THE "FOR ME" MOVEMENT
after my father passed, i went on a serious "for Me" cleanse. I wanted to re-evaluate all things in my life to ensure their presence was for me and not for "them," whoever they were. it's safe to say I cleaned house and only re-introduced things that I felt i mistakenly got rid of (not many things):
- i moved back home
- I cleaned out my entire closet and gave away over half of my clothes
- i dyed my hair back to its natural color
- i got rid of all piercings outside of the ones i got as a baby
- i stopped wearing makeup
- i embraced my natural, curly hair
- i cleansed my social media accounts
- i stopped listening to toxic media and replaced it with spiritual/nourishing media
- i took serious space from 90% of the people in my life and replaced it with intentional alone time
- i stopped feeling like i wasn't good enough for god and started praying
- i started posting poetry between my instagram pictures to ensure my page was reflective of who i am
- i got rid of fixed mindsets and starting speaking positivity over my life
- i got rid of my pride/ego/fear
- i got rid of any entitlement and replaced it with gratitude and humility
- i stopped engaging with any complicated relationships or unhealthy attachments
- i stopped pretending to be a savage and started embracing my identity as a soft [read: strong] woman
and best of all, i did it all for me. i did it because it was the right thing to do. i did it because it made me a better person. i did it because it's what god wants me to do ("for me" implies a purpose that god has ordained for me).

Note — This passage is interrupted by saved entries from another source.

import Summits.ValiantsHypothesis.ValiantsHypothesis.Theorems.BarrierLeverAnchoredDoorHitsLowerPairsXElimLeaf

/-!
# Support item `AnchoredDoorHitsLowerPairs` (stmt-ValiantsHypothesis-22510), line `anchored-peeling`:
# X-ELIMINATION CERTIFICATES — a worked kernel instance (unit test of the certificate format)

Helper file (`--supports stmt-ValiantsHypothesis-22510`; cell valiant-natproofs, rung V4, 𝒟-side door (c); prover seat val-np-p1 gen 26). Closes NO item.

The smallest nontrivial certificate, written out against the landed format `XElim.XCert` (p699080) with combinatorial leaves (`XElim.XCert.leaf_of_card`,
p699873): rows `{∅, {0}}`, columns `{(∅, ∅), (∅, {0})}` (the pair `(Δ⁰, Δ⁰)`): one step at the variable `0` with the single block item `{0}` (exponent 1),
capturing the column `(∅, {0})` as `({({0}|{0})}, ∅)` onto the link row `∅`; TOP = `({∅}; {(∅, ∅)})` and BOT = `({∅}; {({({0}|{0})}, ∅)})` are leaves.
Hence `isXCertPair_point : XElim.IsXCertPair ![∅, {0}] ![∅, {0}]` and, through `XElim.symbolicDet_ne_zero_of_isXCertPair`, a profile-2 hit of this pair —
of no interest in itself (the base case covers it); the point is that every side condition of `XCert.step` (`hlab`, `htop` = `IsTop`, `hinj`, the
`filter`/`image` index sets of TOP and BOT) is dischargeable on a concrete instance exactly as the certificate search lab/xcert2.py produces them.

WHAT THIS IS NOT: nothing new about any pair; nothing on crux stmt-ValiantsHypothesis-14610 or on `VP` versus `VNP`.
-/

set_option linter.dupNamespace false

namespace Summit.ValiantsHypothesis.ValiantsHypothesis.Theorems.BarrierLever.AnchoredPeeling

open Finset

noncomputable section

namespace XElim

namespace Example

/-- The rows: `∅` and `{0}` (variables in `Fin 1`). -/
def R : Finset (Finset (Fin 1)) := {∅, {0}}

/-- The columns: `(∅, ∅)` and `(∅, {0})`. -/
def F : Finset (LCol 1) := {((∅ : Finset (Anchor 1)), (∅ : Finset (Fin 1))), ((∅ : Finset (Anchor 1)), ({0} : Finset (Fin 1)))}

/-- The single block item `{0}`. -/
def IB : Finset (Finset (Fin 1)) := {{0}}

/-- No label items. -/
def IL : Finset (Anchor 1) := ∅

/-- The capture map: everything is captured by the block `{0}`. -/
def cap : LCol 1 → LCol 1 := fun c => capB (0 : Fin 1) ({0} : Finset (Fin 1)) c

/-- The blocks of `{0}` are `{{0}}`. -/
theorem blocks_singleton_zero : blocks ({0} : Finset (Fin 1)) = {{0}} := by
  ext B
  rw [mem_blocks, Finset.mem_singleton]
  constructor
  · rintro ⟨hB, hc⟩
    rcases hc with h2 | ⟨h1, _⟩
    · have := Finset.card_le_card hB; rw [Finset.card_singleton] at this; omega
    · exact Finset.eq_of_subset_of_card_le hB (by rw [Finset.card_singleton, h1])
  · rintro rfl
    exact ⟨subset_rfl, Or.inr ⟨Finset.card_singleton 0, by rw [Finset.card_singleton]; omega⟩⟩

/-- The blocks of `∅` are `∅`. -/
theorem blocks_empty : blocks (∅ : Finset (Fin 1)) = ∅ := by
  ext B
  rw [mem_blocks]
  simp only [Finset.notMem_empty, iff_false, not_and, Finset.subset_empty]
  rintro rfl
  simp

/-- The column `(∅, ∅)` is untouched. -/
theorem untouched_empty : Untouched IB IL ((∅ : Finset (Anchor 1)), (∅ : Finset (Fin 1))) := by
  refine ⟨fun ℓ hℓ => absurd hℓ (Finset.notMem_empty ℓ), fun B hB => ?_⟩
  rw [show ((∅ : Finset (Anchor 1)), (∅ : Finset (Fin 1))).2 = ∅ from rfl, blocks_empty] at hB
  exact absurd hB (Finset.notMem_empty B)

/-- The column `(∅, {0})` is touched. -/
theorem not_untouched_zero : ¬ Untouched IB IL ((∅ : Finset (Anchor 1)), ({0} : Finset (Fin 1))) := by
  intro hU
  have := hU.2 {0} (by rw [show ((∅ : Finset (Anchor 1)), ({0} : Finset (Fin 1))).2 = {0} from rfl, blocks_singleton_zero]; exact Finset.mem_singleton_self _)
  exact this (by rw [IB]; exact Finset.mem_singleton_self _)

/-- The top item of the column `(∅, {0})`: the block `{0}` with exponent `1`. -/
theorem isTop_zero : IsTop (0 : Fin 1) IB IL (fun _ => 1) (fun _ => 0) ((∅ : Finset (Anchor 1)), ({0} : Finset (Fin 1))) 1
    (cap ((∅ : Finset (Anchor 1)), ({0} : Finset (Fin 1)))) := by
  refine ⟨le_rfl, fun ℓ hℓ => absurd hℓ (Finset.notMem_empty ℓ), fun B _ _ => le_rfl, Or.inr ⟨?_, {0}, ?_, ?_, rfl, fun B hB _ _ => ?_, rfl⟩⟩
  · rw [Finset.card_eq_zero, Finset.filter_eq_empty_iff]
    intro ℓ hℓ; exact absurd hℓ (Finset.notMem_empty ℓ)
  · rw [show ((∅ : Finset (Anchor 1)), ({0} : Finset (Fin 1))).2 = {0} from rfl, blocks_singleton_zero]; exact Finset.mem_singleton_self _
  · rw [IB]; exact Finset.mem_singleton_self _
  · rw [show ((∅ : Finset (Anchor 1)), ({0} : Finset (Fin 1))).2 = {0} from rfl, blocks_singleton_zero, Finset.mem_singleton] at hB
    exact hB

/-- **THE CERTIFICATE** of the pair (rows `{∅, {0}}`, columns `{(∅, ∅), (∅, {0})}`). -/
theorem xcert_point : XCert R F := by
  classical
  refine XCert.step (0 : Fin 1) R F IB IL (fun _ => 1) (fun _ => 0) (fun _ => 1) cap ?_ ?_ ?_ ?_ ?_
  · -- no labels at all
    intro c hc ℓ hℓ
    rw [F, Finset.mem_insert, Finset.mem_singleton] at hc
    rcases hc with rfl | rfl <;> exact absurd hℓ (Finset.notMem_empty ℓ)
  · intro c hc hnot
    rw [F, Finset.mem_insert, Finset.mem_singleton] at hc
    rcases hc with rfl | rfl
    · exact absurd untouched_empty hnot
    · exact isTop_zero
  · intro c hc c' hc' hn hn' _
    rw [F, Finset.mem_insert, Finset.mem_singleton] at hc hc'
    rcases hc with rfl | rfl
    · exact absurd untouched_empty hn
    · rcases hc' with rfl | rfl
      · exact absurd untouched_empty hn'
      · rfl
  · -- TOP = ({∅}; {(∅, ∅)})
    have hR : R.filter (fun U => (0 : Fin 1) ∉ U) = {∅} := by
      ext U
      rw [Finset.mem_filter, R, Finset.mem_insert, Finset.mem_singleton, Finset.mem_singleton]
      constructor
      · rintro ⟨hU | hU, h0⟩
        · exact hU
        · exact absurd (hU ▸ Finset.mem_singleton_self (0 : Fin 1)) h0
      · rintro rfl; exact ⟨Or.inl rfl, Finset.notMem_empty _⟩
    have hF : F.filter (fun c => Untouched IB IL c) = {((∅ : Finset (Anchor 1)), (∅ : Finset (Fin 1)))} := by
      ext c
      rw [Finset.mem_filter, F, Finset.mem_insert, Finset.mem_singleton, Finset.mem_singleton]
      constructor
      · rintro ⟨hc | hc, hu⟩
        · exact hc
        · exact absurd (hc ▸ hu) not_untouched_zero
      · rintro rfl; exact ⟨Or.inl rfl, untouched_empty⟩
    rw [hR, hF]
    exact XCert.leaf_of_card ∅ ∅ ∅ (fun h => absurd h Finset.not_nonempty_empty) (fun _ _ => rfl)
  · -- BOT = ({∅}; {({({0}|{0})}, ∅)})
    have hR : (R.filter (fun U => (0 : Fin 1) ∈ U)).image (fun U => U.erase 0) = {∅} := by
      ext U
      rw [Finset.mem_image, Finset.mem_singleton]
      constructor
      · rintro ⟨V, hV, rfl⟩
        rw [Finset.mem_filter, R, Finset.mem_insert, Finset.mem_singleton] at hV
        rcases hV with ⟨rfl | rfl, h0⟩
        · exact absurd h0 (Finset.notMem_empty _)
        · exact Finset.erase_singleton 0
      · rintro rfl
        refine ⟨{0}, Finset.mem_filter.mpr ⟨?_, Finset.mem_singleton_self _⟩, Finset.erase_singleton 0⟩
        rw [R]; exact Finset.mem_insert_of_mem (Finset.mem_singleton_self _)
    have hF : (F.filter (fun c => ¬ Untouched IB IL c)).image cap =
        {(({(({0} : Finset (Fin 1)), ({0} : Finset (Fin 1)))} : Finset (Anchor 1)), (∅ : Finset (Fin 1)))} := by
      ext c
      rw [Finset.mem_image, Finset.mem_singleton]
      constructor
      · rintro ⟨c', hc', rfl⟩
        rw [Finset.mem_filter, F, Finset.mem_insert, Finset.mem_singleton] at hc'
        rcases hc' with ⟨rfl | rfl, hn⟩
        · exact absurd untouched_empty hn
        · rw [cap, capB]; simp
      · rintro rfl
        refine ⟨((∅ : Finset (Anchor 1)), ({0} : Finset (Fin 1))), Finset.mem_filter.mpr ⟨?_, not_untouched_zero⟩, ?_⟩
        · rw [F]; exact Finset.mem_insert_of_mem (Finset.mem_singleton_self _)
        · rw [cap, capB]; simp
    rw [hR, hF]
    exact XCert.leaf_of_card ∅ ∅ _ (fun h => absurd h Finset.not_nonempty_empty)
      (fun _ hL => absurd hL (Finset.singleton_ne_empty _))

/-- **The pair `(Δ⁰, Δ⁰)` is an x-elimination certificate pair.** -/
theorem isXCertPair_point : IsXCertPair (![∅, {0}] : Fin 2 → Finset (Fin 1)) (![∅, {0}] : Fin 2 → Finset (Fin 1)) := by
  have hR : (Finset.univ.image (![∅, {0}] : Fin 2 → Finset (Fin 1))) = R := by
    ext U; rw [R]; simp [Fin.exists_fin_two]
    exact ⟨fun h => h.elim (fun h => Or.inl h.symm) (fun h => Or.inr h.symm), fun h => h.elim (fun h => Or.inl h.symm) (fun h => Or.inr h.symm)⟩
  have hF : (Finset.univ.image (fun j => ((∅ : Finset (Anchor 1)), (![∅, {0}] : Fin 2 → Finset (Fin 1)) j))) = F := by
    ext c; rw [F]; simp [Fin.exists_fin_two]
    exact ⟨fun h => h.elim (fun h => Or.inl h.symm) (fun h => Or.inr h.symm), fun h => h.elim (fun h => Or.inl h.symm) (fun h => Or.inr h.symm)⟩
  rw [IsXCertPair, hR, hF]
  exact xcert_point

/-- Hence (through the landed soundness theorem) a profile-2 hit of this pair. -/
theorem symbolicDet_two_ne_zero_point :
    symbolicDet 2 1 2 (![∅, {0}] : Fin 2 → Finset (Fin 1)) (![∅, {0}] : Fin 2 → Finset (Fin 1)) ≠ 0 := by
  have hinj : Function.Injective (![∅, {0}] : Fin 2 → Finset (Fin 1)) := by
    intro i j hij
    fin_cases i <;> fin_cases j <;> simp_all
  exact symbolicDet_ne_zero_of_isXCertPair le_rfl hinj hinj isXCertPair_point

end Example

end XElim

end

end Summit.ValiantsHypothesis.ValiantsHypothesis.Theorems.BarrierLever.AnchoredPeeling
import Literature.MathematicalPhysics.QuantumFieldTheory.Balaban1983to89.B9Thm312Whole
import Literature.MathematicalPhysics.QuantumFieldTheory.Balaban1983to89.B9Thm37GlueCor36
import Literature.MathematicalPhysics.QuantumFieldTheory.Balaban1983to89.B9Thm37AllNormsInstances
import Literature.MathematicalPhysics.QuantumFieldTheory.Balaban1983to89.B9SectBStepWhole
/-- **Balanced weights on a CM field** (van Geemen's averaging, integral form).  For a CM field `K` with complex
conjugation `ρ` there are finitely many non-zero `ε_j ∈ 𝓞_K` and positive integers `m_j` such that
`Σ_j m_j • β(ε_j a, ε_j) = Σ_j m_j • β(ε_j, ε_j ρ(a))` for every biadditive map `β : 𝓞_K × 𝓞_K → G` into an abelian
group and every `a ∈ 𝓞_K`.  PROOF: the rational weights of `exists_ratWeights_embeddings` with denominators
cleared (`m_j := D q_j`) and the zero `ε_j` discarded; for the coordinate forms of an integral basis (which are
`ℚ`-bilinear on `K`) the identity is `sum_mul_bilin_eq_sum_mul_bilin_conj_of_embeddings`, and every `β` is an
integral combination of them (`Basis.sum_repr`).  Use (row II-1-S5b, (bal)): `β(x, y) := ē^{X₀}(ι₀(x)P, ι₀(y)Q)`.
[cite: vanGeemen1994HodgeAV, Lemma 5.2 (1) (proof)] [cite: Deligne1982HodgeCycles, §4 4.3 (a) and Sublemma 4.7]
[cite: Shimura1998, §6.2 Thm. 4 (3)] -/
theorem IsCMField.exists_balancedWeights (K : Type) [Field K] [NumberField K] [IsCMField K] :
    ∃ (ι : Type) (_ : Fintype ι) (ε : ι → 𝓞 K) (m : ι → ℕ), Nonempty ι ∧ (∀ j, ε j ≠ 0) ∧ (∀ j, 0 < m j) ∧
      ∀ (G : Type) [AddCommGroup G] (β : 𝓞 K →+ 𝓞 K →+ G) (a : 𝓞 K),
        ∑ j, m j • β (ε j * a) (ε j) = ∑ j, m j • β (ε j) (ε j * IsCMField.ringOfIntegersComplexConj K a) := by
  classical
  obtain ⟨σ, n, ε, q, hσeq, hσ, hq, hid⟩ := IsCMField.exists_ratWeights_embeddings K
  -- clear denominators: `D := ∏ den(q_j)`, `m_j := D q_j ∈ ℕ`
  let D : ℕ := ∏ j, (q j).den
  have hDpos : 0 < D := Finset.prod_pos fun j _ => (q j).den_pos
  have hden : ∀ j, (q j).den ∣ D := fun j => Finset.dvd_prod_of_mem _ (Finset.mem_univ j)
  have hnum : ∀ j, 0 < (q j).num := fun j => Rat.num_pos.2 (hq j)
  let m : Fin (n + 1) → ℕ := fun j => (q j).num.toNat * (D / (q j).den)
  have hm : ∀ j, (m j : ℚ) = (D : ℚ) * q j := by
    intro j
    have h1 : (((q j).num.toNat : ℕ) : ℚ) = ((q j).num : ℚ) := by
      have h := Int.toNat_of_nonneg (hnum j).le
      exact_mod_cast h
    have h2 : (((D / (q j).den : ℕ) : ℚ)) = (D : ℚ) / (q j).den :=
      Nat.cast_div (hden j) (Nat.cast_ne_zero.2 (q j).den_ne_zero)
    simp only [m, Nat.cast_mul, h1, h2]
    conv_rhs => rw [← Rat.num_div_den (q j)]
    ring
  have hmpos : ∀ j, 0 < m j := fun j =>
    Nat.mul_pos (Int.lt_toNat.2 (by exact_mod_cast hnum j))
      (Nat.div_pos (Nat.le_of_dvd hDpos (hden j)) (q j).den_pos)
  -- the identity for every biadditive `β`, over the full index set (zero `ε_j` included)
  have key : ∀ (G : Type) [AddCommGroup G] (β : 𝓞 K →+ 𝓞 K →+ G) (a : 𝓞 K),
      ∑ j, m j • β (ε j * a) (ε j) = ∑ j, m j • β (ε j) (ε j * IsCMField.ringOfIntegersComplexConj K a) := by
    intro G _ β a
    -- expand `β` in an integral basis
    let B := RingOfIntegers.basis K
    have hβ : ∀ x y : 𝓞 K, β x y = ∑ k, ∑ l, (B.repr x k * B.repr y l) • β (B k) (B l) := by
      intro x y
      have hx : β x y = ∑ k, B.repr x k • β (B k) y := by
        conv_lhs => rw [← B.sum_repr x]
        rw [show β (∑ k, B.repr x k • B k) y = β.flip y (∑ k, B.repr x k • B k) from rfl, map_sum]
        exact Finset.sum_congr rfl fun k _ => by rw [map_zsmul]; rfl
      rw [hx]
      refine Finset.sum_congr rfl fun k _ => ?_
      conv_lhs => rw [← B.sum_repr y]
      rw [map_sum, Finset.smul_sum]
      exact Finset.sum_congr rfl fun l _ => by rw [map_zsmul, smul_smul]
    -- the coordinate identity, from the ℚ-bilinear identity
    have hcoord : ∀ k l, ∑ j, (m j : ℤ) * (B.repr (ε j * a) k * B.repr (ε j) l) =
        ∑ j, (m j : ℤ) * (B.repr (ε j) k * B.repr (ε j * IsCMField.ringOfIntegersComplexConj K a) l) := by
      intro k l
      -- the ℚ-bilinear coordinate form `f(x, y) = c_k(x) c_l(y)` on `K`, valued in `ℂ`
      let IB := integralBasis K
      let ck : K →ₗ[ℚ] ℂ := (Algebra.linearMap ℚ ℂ).comp (IB.coord k)
      let cl : K →ₗ[ℚ] ℂ := (Algebra.linearMap ℚ ℂ).comp (IB.coord l)
      let f : K →ₗ[ℚ] K →ₗ[ℚ] ℂ := (LinearMap.mul ℚ ℂ).compl₁₂ ck cl
      have hfapply : ∀ x y : K, f x y = ((IB.repr x k : ℚ) : ℂ) * ((IB.repr y l : ℚ) : ℂ) := fun x y => by
        simp [f, ck, cl, LinearMap.compl₁₂, Algebra.linearMap_apply, eq_ratCast]
      have hmain := sum_mul_bilin_eq_sum_mul_bilin_conj_of_embeddings hσ hid f (a : K)
      have hcast : ∀ (x : 𝓞 K) (i), ((IB.repr (x : K) i : ℚ) : ℂ) = ((B.repr x i : ℤ) : ℂ) := fun x i => by
        rw [show (x : K) = algebraMap (𝓞 K) K x from rfl, integralBasis_repr_apply]
        simp [B]
      have hconj : ∀ j, ((ε j : 𝓞 K) : K) * σ (a : K) =
          ((ε j * IsCMField.ringOfIntegersComplexConj K a : 𝓞 K) : K) := fun j => by
        rw [hσeq]; push_cast; rfl
      apply Int.cast_injective (α := ℂ)
      push_cast
      have hmq : ∀ j, ((m j : ℕ) : ℂ) = (D : ℂ) * (q j : ℂ) := fun j => by exact_mod_cast hm j
      have hL := congrArg (fun z : ℂ => (D : ℂ) * z) hmain
      simp only [Finset.mul_sum, hfapply] at hL
      convert hL using 2 with j _ j _
      · rw [hmq, ← hcast, ← hcast]; push_cast; ring
      · rw [hmq, ← hcast, ← hcast, ← hconj]; ring
    have e1 : ∑ j, m j • β (ε j * a) (ε j) =
        ∑ j, ∑ k, m j • ∑ l, (B.repr (ε j * a) k * B.repr (ε j) l) • β (B k) (B l) :=
      Finset.sum_congr rfl fun j _ => by rw [hβ (ε j * a) (ε j), Finset.smul_sum]
    have e2 : ∑ j, m j • β (ε j) (ε j * IsCMField.ringOfIntegersComplexConj K a) =
        ∑ j, ∑ k, m j • ∑ l, (B.repr (ε j) k * B.repr (ε j * IsCMField.ringOfIntegersComplexConj K a) l) •
          β (B k) (B l) :=
      Finset.sum_congr rfl fun j _ => by
        rw [hβ (ε j) (ε j * IsCMField.ringOfIntegersComplexConj K a), Finset.smul_sum]
    rw [e1, e2]
    rw [Finset.sum_comm]
    conv_rhs => rw [Finset.sum_comm]
    refine Finset.sum_congr rfl fun k _ => ?_
    simp only [Finset.smul_sum]
    rw [Finset.sum_comm]
    conv_rhs => rw [Finset.sum_comm]
    refine Finset.sum_congr rfl fun l _ => ?_
    simp only [← natCast_zsmul, smul_smul, ← Finset.sum_smul]
    rw [hcoord k l]
  -- discard the zero `ε_j`
  have hJ : Nonempty {j : Fin (n + 1) // ε j ≠ 0} := by
    by_contra hJ
    have h0 : ∀ j, ε j = 0 := fun j => by
      by_contra h; exact hJ ⟨⟨j, h⟩⟩
    obtain ⟨τ₁⟩ : Nonempty (K →ₐ[ℚ] ℂ) := by
      rw [← Fintype.card_pos_iff, AlgHom.card ℚ K ℂ]; exact Module.finrank_pos
    have h1 := (hid τ₁ (τ₁.comp σ)).1 rfl
    simp [h0] at h1
  have hsplit : ∀ {G : Type} [AddCommMonoid G] (g : Fin (n + 1) → G), (∀ j, ε j = 0 → g j = 0) →
      ∑ j, g j = ∑ j : {j : Fin (n + 1) // ε j ≠ 0}, g j.1 := by
    intro G _ g hg
    rw [← Finset.sum_subtype (Finset.univ.filter fun j => ε j ≠ 0) (by simp) g,
      Finset.sum_filter_of_ne]
    intro j _ hj h0
    exact hj (hg j h0)
  refine ⟨{j : Fin (n + 1) // ε j ≠ 0}, inferInstance, fun j => ε j.1, fun j => m j.1, hJ, fun j => j.2,
    fun j => hmpos j.1, fun G _ β a => ?_⟩
  rw [← hsplit (fun j => m j • β (ε j * a) (ε j)) fun j hj => by simp [hj],
    ← hsplit (fun j => m j • β (ε j) (ε j * IsCMField.ringOfIntegersComplexConj K a)) fun j hj => by simp [hj]]
  exact key G β a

i think that may have been the turning point in getting me to ditch "them" and do it "for me:" realizing that doing it for anyone other than me would mean that I'm not walking in my purpose or potential. and this would mean that i'm not impacting others in the ways that I could. i needed to get out of my own way in order to make way for the positive impact I was created to have on those around me.
and if "they" are no longer in my life after I choose "me," well, worse things have happened.
see, doing things "for them" is actually selfish. think about it. doing things "for me" is the only way to create space to do it for others, too. doing things "for me" ensures that my heart and mind are working together for the betterment of those around me. doing things "for me" ensures that I am the best version of myself for myself and for all of those who come in contact with me. how selfish would i be to do it for anyone but me?
I HOPE YOU CAN DITCH THEM - at least for the time being - AND DO THE RIGHT THING FOR YOURSELF LOVE.
AFTER ALL, IT HAS TO BE FOR YOU, IN ORDER FOR IT TO EVER BE "FOR THEM," TOO.